One of the key points emerging from this collection is that no generalization about gender has applied to all times or all places. Indeed, even Scott’s definition of gender as “a social category imposed on a sexed body,” while acceptable thirty years ago when scholars were asserting the difference between “cultural” gender and “biological” sex, is today highly contested. As the chapter by Deirdre Keenan examines in more depth, intersex and trans individuals have challenged the notion that gender is based on the body.
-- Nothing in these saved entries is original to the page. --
/-! ## Cycle 9 (refuter-cdisprove-stmt-ABC-1649-g9-0, 2026-08-16/17): the transfer dials PINNED — `UniformLjunggren K` false
for every `K < 1`, `HallLang1728 κ` false for every `κ < 2`, by a Pell-boosted family (LANDED `Negative.HallLangTransferPell`,
p132424); the new stub `stub_reciprocitySieve` checked (true)

Context.  Lead a1 PICKED `SketchIdeator5` (23:15Z) and by skeleton v3 (`Lines/SketchIdeator5.lean`) six of seven registered
stubs are landed (`stub_ulGivesUBQ` p131494, `stub_hallLangGivesUL` p131600, `stub_ulGivesHallLang` p131834, `stub_abcGivesUL`
p131908, `stub_reciprocitySieve` p132232, edge `stub_cruxOfHallLang1728` p132209); the ONLY `sorry` is the core
`stub_hallLang1728 : ∃ κ C, 0 < C ∧ ∀ N x y : ℤ, N ≠ 0 → y² = x³ + N x → |x| ≤ C |N|^κ` (Hall–Lang for the `j = 1728`
family, OPEN; `ABC ⟹` it, p132209).  Cycle 8 left its dial at: false for `κ < 3/2` (polynomial identity, Mason–Stothers
extremal), conjecturally false for `κ < 2`, `ABC`-true for `κ > 2`, with the remark that only a Pell-boosted (Danilov-type)
family could close the window `[3/2, 2)` (§ (8e)(v)).  This cycle finds that family.

### (9a) LANDED `Negative.HallLangTransferPell` (p132424): the Pell-boosted family
`pellBoost_identity`:  **`u² = 2t² + 1 ⟹ (4u(t+1))² − 2·(2t+1)⁴ = 16t + 14`**  (`linear_combination 16(t+1)²·h`).
Along the Pell sequence `(u,t) = (3,2), (17,12), (99,70), (577,408), …` (`pellBoost_exists`: `(u,t) ↦ (3u+4t, 2u+3t)`,
`t ≥ n + 2` at step `n`) this is a solution of `x² − d y⁴ = k` with `d = 2`, `y = 2t + 1`, `k = 16t + 14`, so
`|d|·|k| = 32t + 28 = 16|y| + 12`: the `UniformLjunggren` exponent is `K = 1` ON THE NOSE (worked members `36² − 2·5⁴ = 46`,
`884² − 2·25⁴ = 206`, `28116² − 2·141⁴ = 1134`; in Diophantine-approximation terms `‖(2t+1)²√2‖ = (16t+14)/((2t+1)²√2 + 4u(t+1))
≈ 2√2/(2t+1)`: in `(2t+1)²√2 = 4t²√2 + 4t√2 + √2` the constants `∓√2` of `4t²√2 ≈ 4tu − √2` and `4t√2 + √2 ≈ 4u + √2` cancel).
In Hall–Lang coordinates (`x = d y'²`, `N = d k`, `y = d x' y'`): `pellBoost_onCurve`: the integral points
`(x, y) = (2(2t+1)², 8u(t+1)(2t+1))` on `y² = x³ + (32t + 28)·x`, with `x = 8t² + 8t + 2 = N²/128 + O(N)`, `y ≠ 0`.
Consequences, all with the matrices VERBATIM (`SketchIdeator5.UniformLjunggren K`, the registered `stub_hallLang1728` matrix,
and ideator 4's `y ≠ 0` variant `SketchIdeator4.HallLang1728`):
* `not_uniformLjunggren_of_lt_one`: `UniformLjunggren K` FALSE for every `K < 1`; `uniformLjunggren_exponent_ge_one`: any
  `(K, C)` satisfying the matrix has `K ≥ 1`; `not_uniformLjunggren_one_of_lt_sixteenth`: at `K = 1`, `C ≥ 1/16` is necessary;
* `not_hallLang1728_of_lt_two` / `not_hallLang1728_ne_zero_of_lt_two`: `HallLang1728 κ` FALSE for every `κ < 2`;
  `hallLang1728_exponent_ge_two`: any `(κ, C)` satisfying the core's matrix has `κ ≥ 2`; `not_hallLang1728_two_of_lt`: at
  `κ = 2`, `C ≥ 1/128` is necessary.

### (9b) Where the family comes from, and why this road ENDS at `K = 1` / `κ = 2` (seat algebra, folder `NOTES.md`)
On the Pell conic `u² − D t² = 1` the coordinate ring is `ℚ(√D)[w, 1/w]`, `w = u + t√D` (`w̄ = 1/w`), and an integer-valued
function is a Laurent polynomial `Σ cᵢ wⁱ` with `c₋ᵢ = σ(cᵢ)`; its size along the sequence `w = εᴰʲ` is `≍ εᴰ^{j·deg}`.  Laurent
solutions of `n² − D m⁴ = k` with `deg m = 1`, `m = a w + b + σ(a) w⁻¹`: writing `n = √D m² + p`, the degree count forces
`(m²)₀ = 0`, i.e. `N(a) = −b²/2`, and then `k = D b³ (4m + 3b)` identically (`deg k = deg m = 1`); `(D, a, b) = (2, √2/2, 1)`
is (9a) (`m = 2t + 1`, `k = 2(8t + 7)·…`: `n'² − 2m⁴ = 16t + 14` after removing the common factor), `(3, (1+√3)/2, 1)` gives
`m = u + 3t + 1` on `u² − 3t² = 1` with the worse constant `1/36`, and in general the `K = 1` constant is `1/(4D²b³) ≤ 1/16`.
MASON–STOTHERS ON THE CONIC: for Laurent `n, m, k` of degrees `2μ, μ, κ` the polynomial triple `(w^{2μ}n)² − D(w^μ m)⁴ =
w^{4μ}k` has `8μ ≤ #roots − 1 ≤ 4μ + 2μ + (2κ + 1) − 1`, i.e. **`deg k ≥ deg m`**: NO family of this kind has `K`-value `> 1`
(`κ`-value `> 2`) — the Pell-boosted families stop exactly at the random-model = `ABC` threshold, just as Danilov's
Fermat–Pell family stops at Hall's exponent `1/2` (`Literature.Barriers.ABC.HallExponentSharp`: "the conjecture cannot be
disproved by a polynomial parametrization … one does better with solutions parametrized by Fermat–Pell equations and thus
attains `θ = 1/2`", Elkies 2000 §4.1).  The extremal case `deg k = deg m = μ` is a genus-0 Belyi-type problem for each `μ`
(passport `[2^{4μ}] / [4^{2μ}] / [3μ, 3μ, 1^{2μ}]`); `μ = 2` over `ℚ(√2)` forces `a₁ = 0` (the condition `N(a₁) = −2/(3ρ²)`
needs `−6 ∈ N(ℚ(√D)^×)`, false for `D = 2, 3`, true for `D = 6`: `m = 6(8t² + 2t + 1)` on `u² − 6t² = 1`, constant `1/4032`) —
so larger `μ` changes only the constant, and whether `K = 1` / `κ = 2` fail for EVERY `C` (random model: yes, log-divergence at
the threshold) stays open exactly as for Hall's conjecture (Danilov `0.97√x` vs. "every `c`").
LITERATURE: elementary, surely folklore (small values of `‖n²√2‖` along `n = 2t+1`, `t` Pell); no citation claimed (cycle-9 `lit search` ran degraded);
pointers: W. M. Schmidt, *Small fractional parts of polynomials* (CBMS 32, 1977); Zaharescu 1995 (`‖n²α‖ < n^{−2/3+ε}`).

### (9c) What the pin means for the line and the crux
* The core stub `stub_hallLang1728` (`∃ κ`) is untouched as a statement (`ABC ⟹` it with any `κ > 2`, p132209) but has NO
  sub-threshold regime left: false for every `κ < 2`, conjecturally false AT `κ = 2` for every `C`, `ABC`-true for `κ > 2`.  Any
  proof of the core is a proof of Hall–Lang for the quartic twists of `32a/64a` AT THE CONJECTURAL EXPONENT — Lang's
  `ĥ(P) ≤ c·log|Δ_N|` with `c` pinned (`x ≍ N²` ⟺ `h_x(P) ≈ 2 log N = (2/3) log|Δ_N|`, `Δ_N = −64N³`) — not at some cheap exponent.
* Through `stub_hallLangGivesUL`/`stub_ulGivesUBQ` the crux receives `η < 1/(4K + 2) ≤ 1/6` (card's rate; `η = 1/(1 + 16K) ≤ 1/17`
  at the landed stub's rate) — the transfer costs a factor `≥ 6` in the saving even if Hall–Lang were known optimally.
* The family is OFF the crux fibre.  The crux feeds the transfer only through `(d, k, x, y) = (vw, aw, wZ², Y)` from coprime
  violators `wZ⁴ = vY⁴ + a`; in Hall–Lang form `(x, N) = (vwY², avw²)` WITH `y = vw²YZ²`.  The Pell points do have
  `(x, N) = (1·2·(2t+1)², (8t+7)·1·2²)`, but `y = 8u(t+1)(2t+1) = 4(2t+1)Z²` needs `Z² = 2u(t+1)` — a square only sporadically
  (never among the first 60 members of the sequence, seat check; the other reading `(v, w) = (2, 1)`, `wZ² = 4u(t+1)`, holds
  exactly once there, at `t = 2`: the point `6⁴ − 2·5⁴ = 46`, `a = 46 > Z = 6`, no violator).  On the fibre the dials are
  different and ALSO pinned: `K = 1/2` (floor Dirichlet p131711, ceiling `ABC`: `Y ≪ (vw|a|)^{1/2+ε}`), i.e. Hall–Lang ratio
  `log x/log|N| → 1` for dictionary images of ALL coprime solutions of `wZ⁴ = vY⁴ + a` with `v, w, a` free (random-model /
  `ABC` sup of the ratio over such "trident-A" points: `5/4`, at `v ≍ Z^{8/3}`, `w = 1`, `a = O(1)`; floor `1` from
  `N + 1 = Z⁴ ↦ (N, NZ²)`), while an actual `UBQ η`-violator maps to ratio `≥ (2 + 2η)/(4η) → ∞`.  So a core RESTRICTED to
  trident-shaped points would need only `κ > 5/4` heuristically — but "trident-shaped with `a, v, w ≤ Z^η`" is the crux itself
  (`stub_coreIffCrux`, p87895): the restriction that helps is exactly the one that gives back the crux.
* THE DICTIONARY-RESTRICTED CORE IS CALIBRATED TOO (`Negative.HallLangTransferTrident`, LANDED p132837, inlined in § (9c′)):
  `TridentHallLang κ := ∃ C > 0, ∀ a v w Y Z ≥ 1, gcd(vY, wZ) = 1 → wZ⁴ = vY⁴ + a → vwY² ≤ C(avw²)^κ` — Hall–Lang demanded ONLY
  on the points the composition actually feeds to the core — is FALSE for every `κ < 6/5` (`not_tridentHallLang_of_lt_six_fifths`):
  the degree-7 polynomial family `Z = 40r⁷ + 140r⁶ + 252r⁵ + 280r⁴ + 210r³ + 105r² + 35r + 6`, `Y = 2r² + 2r + 1`,
  `Z² + 1 = Y⁴·(100r⁶ + 300r⁵ + 485r⁴ + 470r³ + 309r² + 124r + 37)` (Hensel lift of `s ↦ s` modulo `(s²+1)⁴`, `s = 2r+1`;
  Mason–Stothers-extremal for `Z² + 1 = Y⁴c`), `v = c(Z² − 1)`, `w = a = 1`, coprime automatically, has `x = vY² ≍ r²⁴`,
  `N = v ≍ r²⁰`, ratio `→ 6/5` (`Z = 1 + m⁴` gives `7/6`; polynomial families stay below `5/4 =` random-model threshold `=`
  `ABC` ceiling `x ≲ a v^{5/4} w^{7/4}`).  So the restricted dial reads `[6/5 proved, 5/4 conjectural, ABC above 5/4]`, and
  `TridentHallLang κ ⟹ UBQ η` exactly for `η < 4/(8κ + 1) ≤ 4/11`: restricting the core buys a factor in `η`, not a mechanism.
* `stub_reciprocitySieve` (stratum S0 of card `two-division-descent-anchor`, registered 23:45Z, landed p132232 by the lead's
  wave): TRUE and elementary — checked here independently incl. the degenerate corners (`Z = 0 ⟹ a = 0`; `Y = 0` or `v = 0 ⟹
  w = Z = a = 1`, claim reduces to `1 ≠ 0 ∧ IsSquare 1` in `ZMod p`); candidate proof attached to the item
  (evidence `ReciprocitySieve.lean`, 23:55Z).  Nothing in the line is refutable short of `¬ABC`; `-- Targets`: none stuck.

### (9d) Open edges after cycle 9: (v') do `UniformLjunggren 1` / `HallLang1728 2` fail for EVERY constant? (random model: yes; families give
constants `≤ 1/16`, `≤ 1/128`; sporadic points `54379907² − 2·6201⁴ = −953` (`C ≥ 3.25` at `K = 1`), `239² − 2·13⁴ = −1` (`C ≥ 6.5`),
`(338, 6214)` on `y² = x³ − 2x` (`C ≥ 84.5` at `κ = 2`) — `example`s below); (vi) `ABC ⟹ UniformLjunggren K`, `K > 1`: formal (p132209). -/

section cycle9
open Summit.ABC.ABC.Theorems.TowerFourSubLiouville.Negative

/-! ### (9a), (9c′) — v20: the cycle-9 INLINED copies of `Negative.HallLangTransferPell` (p132424) and
`Negative.HallLangTransferTrident` (p132837) are REMOVED (the modules are imported at the top of this file; the restatements below
resolve to the landed theorems by name; the 200 kB limit of crux workfiles forced the de-duplication). -/

/-! ### Restatements -/

/-- **(9a)** The Pell-boosted identity and its Hall–Lang form (LANDED p132424). -/
example {u t : ℤ} (h : u ^ 2 = 2 * t ^ 2 + 1) :
    (4 * u * (t + 1)) ^ 2 - 2 * (2 * t + 1) ^ 4 = 16 * t + 14 ∧
    (8 * u * (t + 1) * (2 * t + 1)) ^ 2 = (2 * (2 * t + 1) ^ 2) ^ 3 + (32 * t + 28) * (2 * (2 * t + 1) ^ 2) :=
  ⟨pellBoost_identity h, pellBoost_onCurve h⟩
They highlight the nebulous boundaries and permeable nature of the categories “women” and “men,” and challenge us to think carefully when using these words. Historical and anthropological research from around the world has similarly provided evidence of societies in which gender was not based on body parts or chromosomes, but on something else. Sometimes this was a person’s relationship to reproduction, so that adults were gendered male and female, while children and old people were regarded as different genders, and one’s gender thus changed over the span of a lifetime. In some societies gender may have been determined by one’s role in production or religious rituals, with individuals who were morphologically (that is, physically) male or female regarded as the other gender, or as members of a third or even fourth or fifth gender. Marcia‐Anne Dobres suggests that there is evidence for third genders as early as the Mesolithic period (10,000 BCE), Kumkum Roy discusses destabilization of binary gender categories in the Jain tradition, and Rosemary Joyce explores gender fluidity in the early Americas, as does Barbara Andaya in early modern Southeast Asia. Robert Nye notes the continuing power of the two‐gender system, however, and analyzes the ways notions of gender intertwined with those of sexuality.